| 1A. No recommendation can be made regarding the optimal timing of preoperative parenteral prophylactic antimicrobial agent administration for the prevention of surgical site infection. (No recommendation/unresolved issue) |
| Clinical practice guidelines recommend administering by the intravenous route a single dose of prophylactic antimicrobial agent. For most prophylactic agents, administration should be within 60 minutes prior to incision. Administer vancomycin and fluoroquinolones within 60–120 minutes prior to incision.12,22-27 |
| 1B. Administer the appropriate parenteral prophylactic antimicrobial agent prior to skin incision in all cesarean sections. (Category IA)28-31 |
| 1C. No recommendation can be made regarding the safety and effectiveness of weight-adjusted dosing of parenteral prophylactic antimicrobial agents for the prevention of surgical site infection. (No recommendation/unresolved issue) |
| Clinical practice guidelines recommend that for obese and morbidly obese patients, the prophylactic antimicrobial agent dose should be based on the patient’s weight where pharmacokinetic data support it (e.g., cefazolin, vancomycin, and aminoglycosides).22-26 |
| 1D. No recommendation can be made regarding the safety and effectiveness of intraoperative redosing of parenteral prophylactic antimicrobial agents for the prevention of surgical site infection. (No recommendation/unresolved issue)32 |
| Clinical practice guidelines recommend maintaining therapeutic levels of the prophylactic antimicrobial agent in serum and tissues throughout the operation based on individual agent pharmacokinetics.12 Redose intraoperatively at intervals 1–2 times the prophylactic antimicrobial agent half-life (measured starting at the beginning of the single preoperative dose) or when there is excessive blood loss.23-26,33 |
| 1E. In clean and clean-contaminated procedures, do not administer additional prophylactic antimicrobial agent doses after the surgical incision is closed in the operating room, even in the presence of a drain. (Category IA)34-72 |
The recent guidelines developed by the American Society of Health-System Pharmacists (ASHP), and endorsed by the Infectious Diseases Society of America (IDSA), the Surgical Infection Society (SIS), and the Society for Healthcare Epidemiology of America (SHEA) are an update to the previously published ASHP Therapeutic Guidelines on Antimicrobial Prophylaxis in Surgery. Because they are referenced by the CDC update, these ASHP guidelines will become a de facto standard for antibiotic usage for prophylaxis.

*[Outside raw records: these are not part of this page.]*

import Summits.HodgeConjecture.HodgeConjecture.Theorems.CYFormCasimirCYFormSquarePrincipleInvariantForms
import Summits.HodgeConjecture.HodgeConjecture.Theorems.CYFormCasimirCYFormSquarePrincipleCup
import HarnessLib

/-!
# Crux X1 `CYFormCarrierEight` (route `CYFormCasimir`, stmt-HodgeConjecture-23493), helper file 8:
# the pairing `β(x, y) = tr(x ∪ y ∪ h_K⁴)` between `⋀⁴W` and `⋀⁴W^*` — `SU_H`-invariance and off-diagonal vanishing

research route conditional on HC_CM; not a corollary. Nothing here proves HC, HC_CM, the rung H2, X1 or `stub_cyform_exists`;
step S1 (first half) of `Cruxes/CYFormCarrierEight/STUB-PLAN-stub_cyform_exists.md`: the duality pairing through which the
Hodge star `s₊ : ⋀⁴W → ⋀⁴W^*` is to be defined.

For a Hodge-general (`HasHodgeGroupSU`) `ℚ(√-d)`-Weil eightfold `(A, φ)` with `K`-symmetrised class `h_K` and Weil frame
`bW = (w, w^*)` (`VanGeemen1994.bW`), and `β(x, y) := tr((x ∪ y) ∪ h_K⁴)` (`tr = topCoord`, the coordinate on the top line):
* `beta_extAct_eq` — `β(⋀⁴u·x, ⋀⁴u·y) = β(x, y)` for every `u ∈ SU_H(ℂ)` (`u = g₁` for a Hodge-group element `g`, which is
  multiplicative, fixes the Hodge class `h_K⁴` and acts trivially on `H¹⁶`);
* `torusWeight_map_castAddEmb`, `exists_torusWeight_castAdd_mul_natAdd_ne_one` — torus weights of `w`-monomials, and a
  torus element of `SU_H(ℂ)` with weight product `≠ 1` on a pair `(w_I, w^*_K)`, `I ≠ K`;
* `beta_monB_eq_zero_of_ne` — hence **`β(w_I, w^*_K) = 0` for `I ≠ K`**: in the Weil frame `β` is DIAGONAL between the
  monomial bases of `⋀⁴W` and `⋀⁴W^*` (the non-vanishing and `I`-independence of the diagonal — via the expansion
  `h_K⁴ = 24 α_K⁴ Σ_J w_J w^*_J` — is the second half of S1, not done here).

References: vanGeemen1994HodgeAV (Lemma 6.10, Thm. 6.12 and its proof), FriedmanLaza2013 (§3.5 Lemma 36).
-/

-- `Summit.HodgeConjecture.HodgeConjecture.…` is the tree's mandated summit/problem namespace (single-problem summit).
set_option linter.dupNamespace false
noncomputable section

open CategoryTheory
open Literature.AlgebraicTopology.SingularHomology
open Literature.AlgebraicGeometry.Motives
open Literature.AlgebraicGeometry.HodgeTheory
open Literature.AlgebraicGeometry.VanGeemen1994

namespace Summit.HodgeConjecture.HodgeConjecture.Theorems.CYFormCarrier

/-! ## §1 Torus weights of `w`-monomials and of mixed pairs -/

section Combinatorics

variable {k : ℕ}

/-- The torus weights: `2` at `i₀`, `2⁻¹` at `i₁`, `1` elsewhere (`i₀ ≠ i₁`). [cite: vanGeemen1994HodgeAV, proof of Thm. 6.12] -/
theorem coe_torusWt (i₀ i₁ : Fin k) (hne : i₀ ≠ i₁) (j : Fin k) :
    ((torusWt i₀ i₁ j : ℂˣ) : ℂ) = if j = i₀ then 2 else if j = i₁ then 2⁻¹ else 1 := by
  have h := CYFormSquare.coe_torusWt_inv i₀ i₁ hne j
  rw [Units.val_inv_eq_inv_val] at h
  have h' : ((torusWt i₀ i₁ j : ℂˣ) : ℂ) = (if j = i₀ then (2 : ℂ)⁻¹ else if j = i₁ then 2 else 1)⁻¹ := by
    rw [← h, inv_inv]
  rw [h']
  split_ifs <;> norm_num

/-- The torus unit on a first-block index is the weight (the tree's lemma is private). [folklore] -/
theorem torusUnits_castAdd' (i₀ i₁ i : Fin k) : torusUnits i₀ i₁ (Fin.castAdd k i) = torusWt i₀ i₁ i := by
  rw [torusUnits, Fin.append_left]

/-- **Torus weight of a `w`-monomial**: `2^{[i₀ ∈ I]} · 2^{-[i₁ ∈ I]}`. [cite: vanGeemen1994HodgeAV, proof of Thm. 6.12] -/
theorem torusWeight_map_castAddEmb {q : ℕ} (i₀ i₁ : Fin k) (hne : i₀ ≠ i₁) (I : Set.powersetCard (Fin k) q) :
    torusWeight i₀ i₁ (Set.powersetCard.map q (Fin.castAddEmb k) I).val =
      (if i₀ ∈ I.val then (2 : ℂ) else 1) * (if i₁ ∈ I.val then (2 : ℂ)⁻¹ else 1) := by
  classical
  rw [torusWeight, Set.powersetCard.val_map, Finset.prod_map]
  have h : ∀ j ∈ I.val, ((torusUnits i₀ i₁ (Fin.castAddEmb k j) : ℂˣ) : ℂ) =
      (if j = i₀ then (2 : ℂ) else 1) * (if j = i₁ then (2 : ℂ)⁻¹ else 1) := by
    intro j _
    change ((torusUnits i₀ i₁ (Fin.castAdd k j) : ℂˣ) : ℂ) = _
    rw [torusUnits_castAdd', coe_torusWt i₀ i₁ hne]
    by_cases h0 : j = i₀
    · subst h0; rw [if_pos rfl, if_pos rfl, if_neg hne, mul_one]
    · rw [if_neg h0, if_neg h0, one_mul]
  rw [Finset.prod_congr rfl h, Finset.prod_mul_distrib, Finset.prod_ite_eq', Finset.prod_ite_eq']

/-- **Torus weights separate the mixed pairs `(w_I, w^*_K)`, `I ≠ K`**: for `i₀ ∈ I ∖ K`, `i₁ ∈ K ∖ I` the weights are
`2` and `2`, product `4 ≠ 1`. [cite: vanGeemen1994HodgeAV, proof of Thm. 6.12] -/
theorem exists_torusWeight_castAdd_mul_natAdd_ne_one {q : ℕ} (I K : Set.powersetCard (Fin k) q) (hIK : I ≠ K) :
    ∃ i₀ i₁ : Fin k, i₀ ≠ i₁ ∧
      torusWeight i₀ i₁ (Set.powersetCard.map q (Fin.castAddEmb k) I).val *
        torusWeight i₀ i₁ (Set.powersetCard.map q (Fin.natAddEmb k) K).val ≠ 1 := by
  classical
  obtain ⟨i₀, hi₀I, hi₀K⟩ := (Set.powersetCard.exists_mem_notMem_iff_ne I K).1 hIK
  obtain ⟨i₁, hi₁K, hi₁I⟩ := (Set.powersetCard.exists_mem_notMem_iff_ne K I).1 (Ne.symm hIK)
  have hne : i₀ ≠ i₁ := fun h ↦ hi₀K (h ▸ hi₁K)
  refine ⟨i₀, i₁, hne, ?_⟩
  rw [torusWeight_map_castAddEmb i₀ i₁ hne I, CYFormSquare.torusWeight_map_natAddEmb i₀ i₁ hne K,
    if_pos (Set.powersetCard.mem_coe_iff.2 hi₀I), if_neg (fun h ↦ hi₁I (Set.powersetCard.mem_coe_iff.1 h)),
    if_neg (fun h ↦ hi₀K (Set.powersetCard.mem_coe_iff.1 h)), if_pos (Set.powersetCard.mem_coe_iff.2 hi₁K)]
  norm_num

end Combinatorics

/-! ## §2 The pairing `β(x, y) = tr((x ∪ y) ∪ h_K⁴)`: invariance and off-diagonal vanishing -/

section Beta

variable {A : AbelianVariety ℂ} {d : ℕ} {φ : A ⟶ A}
variable (hn : 2 ≤ 4) (hd : 0 < d) (hA : A.dim = 2 * 4) (hφ : φ ≫ φ = -(d • 𝟙 A))
  (e : ProjectiveEmbedding A.X) {a : complexBetti (projectiveSpace e.n ℂ) 2} (ha : IsRationalClass a)
  (ha0 : a ≠ 0)

/-- `dim A = 7 + 1` (the indexing of `topCoord`). [folklore] -/
theorem dim_eq_seven_add_one (hA : A.dim = 2 * 4) : A.dim = 7 + 1 := by rw [hA]

include hn hd hφ ha ha0 in
/-- **`β` is `SU_H(ℂ)`-invariant**: `tr((⋀⁴u x ∪ ⋀⁴u y) ∪ h_K⁴) = tr((x ∪ y) ∪ h_K⁴)` for `u ∈ SU_H(ℂ)` when `Hg = SU_H`
(`u = g₁` for a Hodge-group element `g`, which is multiplicative on `H^*(A(ℂ); ℂ)`, fixes the Hodge class `h_K⁴`, and acts
trivially on `H¹⁶`). [cite: vanGeemen1994HodgeAV, 6.5–6.7 and Thm. 6.12] -/
theorem beta_extAct_eq (hSU : HasHodgeGroupSU A φ 4 d (hK d φ e a))
    {u : complexBetti A.X 1 ≃ₗ[ℂ] complexBetti A.X 1} (hu : u ∈ weilSpecialUnitaryGroup A φ 4 d (hK d φ e a))
    (x y : complexBetti A.X (2 * 2)) :
    topCoord (dim_eq_seven_add_one hA)
        (cupProduct (show 2 * 4 + 2 * 4 = 2 + 2 * 7 from rfl)
          (cupProduct (show 2 * 2 + 2 * 2 = 2 * 4 from rfl)
            (extAct (u : complexBetti A.X 1 →ₗ[ℂ] complexBetti A.X 1) (2 * 2) x)
            (extAct (u : complexBetti A.X 1 →ₗ[ℂ] complexBetti A.X 1) (2 * 2) y))
          (cupPowTwo (hK d φ e a) 4)) =
      topCoord (dim_eq_seven_add_one hA)
        (cupProduct (show 2 * 4 + 2 * 4 = 2 + 2 * 7 from rfl)
          (cupProduct (show 2 * 2 + 2 * 2 = 2 * 4 from rfl) x y) (cupPowTwo (hK d φ e a) 4)) := by
  have hu' : u ∈ hodgeGroupOne A.dim A.X := by rw [hSU]; exact hu
  obtain ⟨g, hg, rfl⟩ := mem_hodgeGroupOne_iff.1 hu'
  have h4 : g (2 * 4) (cupPowTwo (hK d φ e a) 4) = cupPowTwo (hK d φ e a) 4 :=
    apply_eq_self_of_mem_hodgeClassSpan hg (cupPowTwo_hK_mem_hodgeClassSpan hn hd hA e ha ha0 4)
  rw [← hodgeGroup_apply_eq_extAct hg, ← hodgeGroup_apply_eq_extAct hg, ← hodgeGroup_map_cupProduct hg]
  conv_lhs => rw [← h4, ← hodgeGroup_map_cupProduct hg, hodgeGroup_apply_eq_extAct hg]
  exact congrArg _ (CYFormSquare.extAct_top_eq_self hn hd hA hφ e ha ha0 hSU hu _)

include hn hd hA hφ e ha ha0 in
/-- **`β(w_I, w^*_K) = 0` for `I ≠ K`**: in the Weil frame the pairing `β(x, y) = tr((x ∪ y) ∪ h_K⁴)` between the monomial
bases `{w_I}` of `⋀⁴W` and `{w^*_K}` of `⋀⁴W^*` is DIAGONAL (a torus element of `SU_H(ℂ)` with weight product `4` on the pair,
and invariance). [cite: vanGeemen1994HodgeAV, proof of Thm. 6.12] [cite: FriedmanLaza2013, §3.5 Lemma 36] -/
theorem beta_monB_eq_zero_of_ne (hSU : HasHodgeGroupSU A φ 4 d (hK d φ e a))
    (I K : Set.powersetCard (Fin (2 * 4)) (2 * 2)) (hIK : I ≠ K) :
    topCoord (dim_eq_seven_add_one hA)
        (cupProduct (show 2 * 4 + 2 * 4 = 2 + 2 * 7 from rfl)
          (cupProduct (show 2 * 2 + 2 * 2 = 2 * 4 from rfl)
            (monB (bW hn hd hA hφ e ha ha0) (2 * 2) (Set.powersetCard.map (2 * 2) (Fin.castAddEmb (2 * 4)) I))
            (monB (bW hn hd hA hφ e ha ha0) (2 * 2) (Set.powersetCard.map (2 * 2) (Fin.natAddEmb (2 * 4)) K)))
          (cupPowTwo (hK d φ e a) 4)) = 0 := by
  obtain ⟨i₀, i₁, hne, hw⟩ := exists_torusWeight_castAdd_mul_natAdd_ne_one I K hIK
  set u := torusAuto (m := 2 * 4 - 1) (k := 2 * 4) (by omega) (by omega) hd hφ e ha ha0 (wBasis hd hφ hA) i₀ i₁ with hudef
  have hu : u ∈ weilSpecialUnitaryGroup A φ 4 d (hK d φ e a) :=
    torusAuto_mem (m := 2 * 4 - 1) (by omega) (by omega) hd hφ e ha ha0 (wBasis hd hφ hA) 4 d (by omega) rfl hne
  have hinv := beta_extAct_eq hn hd hA hφ e ha ha0 hSU hu
    (monB (bW hn hd hA hφ e ha ha0) (2 * 2) (Set.powersetCard.map (2 * 2) (Fin.castAddEmb (2 * 4)) I))
    (monB (bW hn hd hA hφ e ha ha0) (2 * 2) (Set.powersetCard.map (2 * 2) (Fin.natAddEmb (2 * 4)) K))
  have h1 : extAct (u : complexBetti A.X 1 →ₗ[ℂ] complexBetti A.X 1) (2 * 2)
      (monB (bW hn hd hA hφ e ha ha0) (2 * 2) (Set.powersetCard.map (2 * 2) (Fin.castAddEmb (2 * 4)) I)) =
      torusWeight i₀ i₁ (Set.powersetCard.map (2 * 2) (Fin.castAddEmb (2 * 4)) I).val •
        monB (bW hn hd hA hφ e ha ha0) (2 * 2) (Set.powersetCard.map (2 * 2) (Fin.castAddEmb (2 * 4)) I) :=
    extAct_torusAuto_monB (m := 2 * 4 - 1) (by omega) (by omega) hd hφ e ha ha0 (wBasis hd hφ hA) i₀ i₁ (2 * 2) _
  have h2 : extAct (u : complexBetti A.X 1 →ₗ[ℂ] complexBetti A.X 1) (2 * 2)
      (monB (bW hn hd hA hφ e ha ha0) (2 * 2) (Set.powersetCard.map (2 * 2) (Fin.natAddEmb (2 * 4)) K)) =
      torusWeight i₀ i₁ (Set.powersetCard.map (2 * 2) (Fin.natAddEmb (2 * 4)) K).val •
        monB (bW hn hd hA hφ e ha ha0) (2 * 2) (Set.powersetCard.map (2 * 2) (Fin.natAddEmb (2 * 4)) K) :=
    extAct_torusAuto_monB (m := 2 * 4 - 1) (by omega) (by omega) hd hφ e ha ha0 (wBasis hd hφ hA) i₀ i₁ (2 * 2) _
  rw [h1, h2] at hinv
  simp only [map_smul, LinearMap.smul_apply, smul_eq_mul] at hinv
  set B := topCoord (dim_eq_seven_add_one hA)
        (cupProduct (show 2 * 4 + 2 * 4 = 2 + 2 * 7 from rfl)
          (cupProduct (show 2 * 2 + 2 * 2 = 2 * 4 from rfl)
            (monB (bW hn hd hA hφ e ha ha0) (2 * 2) (Set.powersetCard.map (2 * 2) (Fin.castAddEmb (2 * 4)) I))
            (monB (bW hn hd hA hφ e ha ha0) (2 * 2) (Set.powersetCard.map (2 * 2) (Fin.natAddEmb (2 * 4)) K)))
          (cupPowTwo (hK d φ e a) 4)) with hB
  have h' : (torusWeight i₀ i₁ (Set.powersetCard.map (2 * 2) (Fin.castAddEmb (2 * 4)) I).val *
      torusWeight i₀ i₁ (Set.powersetCard.map (2 * 2) (Fin.natAddEmb (2 * 4)) K).val - 1) * B = 0 := by
    linear_combination hinv
  exact (mul_eq_zero.1 h').resolve_left (sub_ne_zero.2 hw)

end Beta

end Summit.HodgeConjecture.HodgeConjecture.Theorems.CYFormCarrier

end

One goal of this chapter is to review these guidelines in depth, and to provide a contrarian critique. In certain cases, where we believe recommendations to be not justified by recent data, we provide alternatives. We also note that administration of systemic anti-infectives is part of a broad program of infection control involving adequate operating room ventilation, sterilization, site preparation, barrier usage, and delicate surgical technique.
We also believe that surgical prophylaxis administered per current guidelines has little if any impact on bacterial resistance patterns. In comparison to the substantial quantity of antibiotics prescribed in the community for upper respiratory infections, which affects gram-positive resistance (consider community-associated Staphylococcus aureus), and the 4-fold greater amount of antibiotics used as growth promoters in agriculture (consider quinolone resistance and extended-spectrum β-lactamase-producing Enterobacteriaceae) the volume of antimicrobials provided to surgical patients for prophylaxis is quite small and very brief (typically one dose). Conversely, this is not an argument for use of important therapeutic classes (e.g., carbapenems) for prophylaxis when equivalent results are obtained by agents (cefazolin/cefuroxime) not used for treatment of gram-negative infections.
Pharmacokinetic/pharmacodynamic (PK-PD) correlates of effective antibiotic prophylaxis
β-lactam antibiotics exhibit time-dependent bactericidal action, with therapeutic efficacy maximized when concentrations exceed a threshold value for prolonged portions of the dosing interval. This threshold value is typically assumed to be the minimum inhibitory concentration for targeted pathogens (MIC), although other work suggests a multiple of four times the MIC may be more effective. Because intraoperative contamination may occur at any time during the procedure, the theoretical goal of antimicrobial prophylaxis is to maintain serum and tissue drug concentrations that exceed the MIC for the duration of the operative procedure.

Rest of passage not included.